Aquel navío, además de los amplios almacenes para las mercancías y los espacios comunes, contaba con un discreto camarote para Héctor y una elegante sala comedor, en la que cabían con comodidad unas diez personas. En el mascarón de proa lucía una talla en madera oscura con la imagen de una hermosa mujer. A cuantos se admiraban de su belleza, Héctor solía decir con satisfacción que el artista, al esculpirla, se había inspirado en su mujer. Lo cual era cierto.

La travesía prosiguió sin novedades, hasta que una tarde de fuertes vientos y corriente contraria, a mitad de camino entre Creta y Alejandría, Santipas, el vigía, gritó desde su puesto: "(se avecina un gran temporal!" Aquel anuncio desató una frenética actividad. Cada uno puso manos a la obra en lo que le competía para disponerse a resistir, del mejor modo posible, aquel monstruo de tormenta que se les echó encima al anochecer. En breve tiempo se encontraron a la merced de la furia incontenible del mar que zarandeaba la embarcación como si se tratase de un insignificante pedazo de corcho.

Una vez que hubieron terminado de arriar y sujetar las últimas velas, abandonaron cubierta y aseguraron tras de sí las escotillas. Todo crujía y por momentos amenazaba quebrarse dentro y fuera de aquella nave, que de repente se alzaba hasta ponerse casi perpendicular y luego parecía caer en el vacío para golpear con violencia contra la superficie marina. Nadie en la tripulación hablaba ni hacía nada. En realidad no había nada que hacer. Aguardaban a que amainase rápido con la esperanza de evitar el naufragio. Bastante tenían con sujetarse como podían para no acabar rodando por el suelo; como ocurrió con varias vasijas de cerámica que terminaron hechas añicos al estrellarse contra las paredes de madera.

De pronto se escuchó un tremendo chasquido seguido por el estrépito de algo que caía con violencia sobre cubierta. El pánico se insinuó en la cara de muchos.

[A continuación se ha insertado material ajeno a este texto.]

import Mathlib
import Summits.CriticalPhenomena.CardyFormulaZ2.Theorems.CardyFlipRussoSquareFromVoronoiHubDefs
import Summits.CriticalPhenomena.CardyFormulaZ2.Theorems.CardyFlipRussoSquareFromVoronoiHubChessboardDefs
import Summits.CriticalPhenomena.CardyFormulaZ2.Theorems.CardyFlipRussoSquareFromVoronoiHubSmallCellsPart1
import Literature.Probability.Percolation.VoronoiCrossing
import Literature.Analysis.FunctionSpaces.PoissonPointProcess
import Literature.Analysis.FunctionSpaces.PoissonMecke
import Literature.Analysis.FunctionSpaces.PoissonPointProcessExistence
import Literature.Analysis.FunctionSpaces.PoissonPointProcessUniqueness
import HarnessLib

/-!
# Stub `stub_hypothesisEnd` of line `Sketch` (r2 k4, card `poissonised-chessboard`), crux `SquareFromVoronoiHub`
# (stmt-CriticalPhenomena-6434, route `CardyFlipRusso`, sub-problem `CardyFormulaZ2`)

The HYPOTHESIS END (`u = 0`) of the poissonised-chessboard leg of
`…CardyFlipRussoSquareFromVoronoiHubChessboardDefs.lean`.  If the block-type nuclei `ω.1.2` have the
Poisson law `PK` of intensity the ZERO measure, then `PK`-almost surely there is no block-type nucleus
at all (the void probability of the whole plane is `e^{-0} = 1`, `measure_count_univ_eq_zero_of_zero`),
so on the co-null measurable cylinder `{ω | N_{ω.1.2}(ℂ) = 0}` the leg's colour classes
`blackNuclei m ω`, `whiteNuclei m ω` are just the free black / free white nuclei `ω.1.1.1`, `ω.1.1.2`,
and there the leg's crossing event `legCrossing R m s` coincides with the cylinder over the crux's
Poisson–Voronoi crossing event (the integrand of `voronoiCrossingProb`).  By outer-measure bookkeeping
(`measure_inter_conull` and `Measure.prod_prod`, neither of which needs the crossing event to be
measurable) `legProb PBf PWf PK R m s = voronoiCrossingProb PBf PWf R s` for EVERY block side `m` and
nucleus scale `s` (`legProb_eq_voronoiCrossingProb`, the heart of the file), and Cardy's formula for the
crux's hypothesis sequence transfers to the leg along the reparametrisation `δ ↦ s(δ) → 0⁺`
(`tendsto_sOf`): the registered stub `stub_hypothesisEnd`.

References: B. Bollobás, O. Riordan, *Percolation* (CUP 2006), Ch. 8 §8.2 (annealed random Voronoi
percolation, crossing events); J. F. C. Kingman, *Poisson Processes* (1993), §2.1 (void probabilities);
the card `Cruxes/SquareFromVoronoiHub/Ideas/poissonised-chessboard.md`.
-/

noncomputable section

open scoped Topology
open Filter Set MeasureTheory Metric
open Literature.Analysis.FunctionSpaces (PointConfig IsPoissonPointProcess)
open Literature.Probability.RandomPlanarGeometry (ConformalRectangle cardyFunction crossRatio)
open Literature.Probability.Percolation (SiteConfig sitePercolation half voronoiCrossing blackRegion)
open Summit.CriticalPhenomena.CardyFormulaZ2.Cruxes.SquareFromVoronoiHub.VoronoiBlocks
  (zGs Gs crudeCrossing siteCrossingProb voronoiCrossingProb squareFromVoronoiHub_iff)
open Summit.CriticalPhenomena.CardyFormulaZ2.Cruxes.SquareFromVoronoiHub.VoronoiBlocks.SmallCells
  (count_univ_eq_zero_iff)

namespace Summit.CriticalPhenomena.CardyFormulaZ2.Cruxes.SquareFromVoronoiHub.PoissonisedChessboard

/-! ### At intensity zero there is almost surely no block-type nucleus -/

/-- The event "the configuration is empty" (`N(univ) = 0`) is measurable for the count σ-algebra
(Kingman 1993, §2.1). [folklore] -/
theorem measurableSet_count_univ_eq_zero :
    MeasurableSet {c : PointConfig ℂ | c.count univ = 0} :=
  PointConfig.measurable_count MeasurableSet.univ (measurableSet_singleton 0)

/-- Under the Poisson law of intensity ZERO the configuration is almost surely empty: the void
probability of the whole plane is `e^{-0} = 1` (Kingman 1993, §2.1). [folklore] -/
theorem measure_count_univ_eq_zero_of_zero {PK : Measure (PointConfig ℂ)}
    (hK : IsPoissonPointProcess (0 : Measure ℂ) PK) : PK {c | c.count univ = 0} = 1 := by
  rw [hK.measure_count_eq_zero MeasurableSet.univ (by simp)]
  simp

/-- Under the Poisson law of intensity ZERO, "some nucleus exists" is a null event. [folklore] -/
theorem measure_compl_count_univ_eq_zero_of_zero {PK : Measure (PointConfig ℂ)}
    (hK : IsPoissonPointProcess (0 : Measure ℂ) PK) : PK {c | c.count univ = 0}ᶜ = 0 := by
  haveI := hK.isProbabilityMeasure
  exact (prob_compl_eq_zero_iff measurableSet_count_univ_eq_zero).2
    (measure_count_univ_eq_zero_of_zero hK)

/-- Under the annealed law of the leg with block-type intensity ZERO, "some block-type nucleus exists"
is a null event (a cylinder over a `PK`-null set; `Measure.prod_prod`). [folklore] -/
theorem legMeasure_compl_noBlockNuclei_eq_zero (PBf PWf : Measure (PointConfig ℂ))
    {PK : Measure (PointConfig ℂ)} (hK : IsPoissonPointProcess (0 : Measure ℂ) PK) :
    legMeasure PBf PWf PK {ω : LegConfig | ω.1.2.count univ = 0}ᶜ = 0 := by
  haveI := hK.isProbabilityMeasure
  have hcyl : ({ω : LegConfig | ω.1.2.count univ = 0}ᶜ : Set LegConfig) =
      ((univ : Set (PointConfig ℂ × PointConfig ℂ)) ×ˢ {c : PointConfig ℂ | c.count univ = 0}ᶜ) ×ˢ
        (univ : Set (SiteConfig ((ℤ × ℤ) ⊕ (ℤ × ℤ)))) := by
    ext ω
    simp
  rw [hcyl, legMeasure, Measure.prod_prod, Measure.prod_prod,
    measure_compl_count_univ_eq_zero_of_zero hK, mul_zero, zero_mul]

/-! ### Without block-type nuclei the colour classes are the free nuclei -/

/-- If there is no block-type nucleus, the black nuclei are the free black nuclei. [folklore] -/
theorem blackNuclei_eq_of_count_eq_zero {m : ℝ} {ω : LegConfig} (hω : ω.1.2.count univ = 0) :
    blackNuclei m ω = (ω.1.1.1 : Set ℂ) := by
  have h0 : (ω.1.2 : Set ℂ) = ∅ := (count_univ_eq_zero_iff _).1 hω
  ext x
  simp only [mem_blackNuclei, h0, mem_empty_iff_false, false_and, or_false]

/-- If there is no block-type nucleus, the white nuclei are the free white nuclei. [folklore] -/
theorem whiteNuclei_eq_of_count_eq_zero {m : ℝ} {ω : LegConfig} (hω : ω.1.2.count univ = 0) :
    whiteNuclei m ω = (ω.1.1.2 : Set ℂ) := by
  have h0 : (ω.1.2 : Set ℂ) = ∅ := (count_univ_eq_zero_iff _).1 hω
  ext x
  simp only [mem_whiteNuclei, h0, mem_empty_iff_false, false_and, or_false]

/-- On the cylinder "no block-type nucleus" the leg's crossing event is the cylinder over the crux's
Poisson–Voronoi crossing event of the free nuclei. [cite: BollobasRiordan2006, Ch. 8 §8.2] -/
theorem legCrossing_inter_noBlockNuclei (R : ConformalRectangle) (m s : ℝ) :
    legCrossing R m s ∩ {ω : LegConfig | ω.1.2.count univ = 0} =
      (({c : PointConfig ℂ × PointConfig ℂ |
          voronoiCrossing R.carrier (R.arc 0) (R.arc 2) s (c.1 : Set ℂ) (c.2 : Set ℂ)} ×ˢ
          (univ : Set (PointConfig ℂ))) ×ˢ (univ : Set (SiteConfig ((ℤ × ℤ) ⊕ (ℤ × ℤ))))) ∩
        {ω : LegConfig | ω.1.2.count univ = 0} := by
  ext ω
  refine and_congr_left fun hω => ?_
  have hω' : ω.1.2.count univ = 0 := hω
  simp only [legCrossing, mem_setOf_eq, blackNuclei_eq_of_count_eq_zero hω',
    whiteNuclei_eq_of_count_eq_zero hω', mem_prod, mem_univ, and_true]

/-! ### The heart: at `u = 0` the leg probability IS the crux's hypothesis probability -/

/-- **The `u = 0` leg is the hypothesis model, for every block side.**  If the block-type nuclei have
the Poisson law of intensity zero, then for every conformal rectangle `R`, every block side `m` and
every nucleus scale `s`, `legProb PBf PWf PK R m s = voronoiCrossingProb PBf PWf R s` (outer measures:
intersect with the co-null measurable cylinder "no block-type nucleus", on which the two events agree,
and factor the cylinder with `Measure.prod_prod`). [cite: BollobasRiordan2006, Ch. 8 §8.2] -/
theorem legProb_eq_voronoiCrossingProb (PBf PWf : Measure (PointConfig ℂ)) {PK : Measure (PointConfig ℂ)}
    (hK : IsPoissonPointProcess (0 : Measure ℂ) PK) (R : ConformalRectangle) (m s : ℝ) :
    legProb PBf PWf PK R m s = voronoiCrossingProb PBf PWf R s := by
  haveI := hK.isProbabilityMeasure
  have hG := legMeasure_compl_noBlockNuclei_eq_zero PBf PWf hK
  unfold legProb voronoiCrossingProb
  simp only [measureReal_def]
  congr 1
  calc legMeasure PBf PWf PK (legCrossing R m s)
      = legMeasure PBf PWf PK (legCrossing R m s ∩ {ω : LegConfig | ω.1.2.count univ = 0}) :=
        (measure_inter_conull hG).symm
    _ = legMeasure PBf PWf PK
          ((({c : PointConfig ℂ × PointConfig ℂ |
              voronoiCrossing R.carrier (R.arc 0) (R.arc 2) s (c.1 : Set ℂ) (c.2 : Set ℂ)} ×ˢ
              (univ : Set (PointConfig ℂ))) ×ˢ (univ : Set (SiteConfig ((ℤ × ℤ) ⊕ (ℤ × ℤ))))) ∩
            {ω : LegConfig | ω.1.2.count univ = 0}) := by
        rw [legCrossing_inter_noBlockNuclei]
    _ = legMeasure PBf PWf PK
          (({c : PointConfig ℂ × PointConfig ℂ |
              voronoiCrossing R.carrier (R.arc 0) (R.arc 2) s (c.1 : Set ℂ) (c.2 : Set ℂ)} ×ˢ
              (univ : Set (PointConfig ℂ))) ×ˢ (univ : Set (SiteConfig ((ℤ × ℤ) ⊕ (ℤ × ℤ))))) :=
        measure_inter_conull hG
    _ = (PBf.prod PWf) {c : PointConfig ℂ × PointConfig ℂ |
          voronoiCrossing R.carrier (R.arc 0) (R.arc 2) s (c.1 : Set ℂ) (c.2 : Set ℂ)} := by
        rw [legMeasure, Measure.prod_prod, Measure.prod_prod, measure_univ, measure_univ, mul_one,
          mul_one]

/-- **The hypothesis end as a function of the mesh**: along the schedule `m = mOf δ`, `s = sOf δ` the
`u = 0` leg probability is the crux's hypothesis probability read at scale `s(δ)`. [folklore] -/
theorem legProb_schedule_eq (PBf PWf : Measure (PointConfig ℂ)) {PK : Measure (PointConfig ℂ)}
    (hK : IsPoissonPointProcess (0 : Measure ℂ) PK) (R : ConformalRectangle) :
    (fun δ => legProb PBf PWf PK R (mOf δ) (sOf δ)) = voronoiCrossingProb PBf PWf R ∘ sOf :=
  funext fun δ => legProb_eq_voronoiCrossingProb PBf PWf hK R (mOf δ) (sOf δ)

/-! ### Registered stub -/

/-- **Registered stub `stub_hypothesisEnd`** (the HYPOTHESIS END of the poissonised-chessboard leg):
under the crux's hypothesis — Cardy's formula for the annealed Poisson–Voronoi crossing probabilities
`voronoiCrossingProb PB PW R` of every conformal rectangle, for every pair of Poisson laws of Lebesgue
intensity — the `u = 0` leg probabilities `δ ↦ legProb PBf PWf PK R (m(δ)) (s(δ))` (free nuclei
Poisson of Lebesgue intensity, block-type nuclei Poisson of intensity ZERO, fair block coins) tend to
Cardy's `F(η)` as `δ → 0⁺`: almost surely there is no block-type nucleus, so the leg probability equals
`voronoiCrossingProb PBf PWf R (s(δ))` (`legProb_eq_voronoiCrossingProb`), and `s(δ) → 0⁺`
(`tendsto_sOf`). [cite: BollobasRiordan2006, Ch. 8 §8.2] -/
theorem stub_hypothesisEnd : (∀ (PB PW : Measure (PointConfig ℂ)),
      IsPoissonPointProcess (volume : Measure ℂ) PB → IsPoissonPointProcess (volume : Measure ℂ) PW →
      ∀ R : ConformalRectangle, R.HasCrossingLimit (voronoiCrossingProb PB PW R) cardyFunction) →
    ∀ (PBf PWf PK : Measure (PointConfig ℂ)),
      IsPoissonPointProcess (volume : Measure ℂ) PBf → IsPoissonPointProcess (volume : Measure ℂ) PWf →
      IsPoissonPointProcess (0 : Measure ℂ) PK →
      ∀ R : ConformalRectangle,
        R.HasCrossingLimit (fun δ => legProb PBf PWf PK R (mOf δ) (sOf δ)) cardyFunction := by
  intro hV PBf PWf PK hBf hWf hK R φ x hux
  rw [legProb_schedule_eq PBf PWf hK R]
  exact (hV PBf PWf hBf hWf R φ x hux).comp tendsto_sOf

end Summit.CriticalPhenomena.CardyFormulaZ2.Cruxes.SquareFromVoronoiHub.PoissonisedChessboard

end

-Creo que ha sido el árbol de popa -gritó con frialdad Rodas, el Capitán, -y si esto no se calma, los otros dos correrán la misma suerte -concluyó con su acostumbrado realismo.

Al oír aquello, la mayoría cerró los ojos. Varios invocaban a los dioses a media voz. Y de no haber sido por el fragor del mar y el crujir de las maderas, hubieran podido percibirse los precipitados latidos del corazón de la mayoría de ellos, orquestados por sus agitadas respiraciones. Así transcurrieron cerca de diez minutos.
-Para mí que ya pasó lo peor, capitán -afirmó Santipas cuando los tumbos del barco ya eran mucho menos violentos.

-Poseidón ha vuelto a sernos propicio y, al menos yo, le estoy muy agradecido, -exclamó Prócolo, uno de los más veteranos.

-También yo le doy las gracias al dios del mar, -intervino con su habitual aplomo y espontaneidad Argos, el jefe de guardias, -porque temo más una de estas tempestades que el asalto de la peor banda de piratas.

Héctor pasó todo el tiempo que duró la tormenta en su camarote. Parecía ajeno al riesgo y peligro por el que atravesaron. Absorto en sus pensamientos, alimentaba su esperanza con el recuerdo de tiempos mejores y la feliz premonición de su reciente sueño.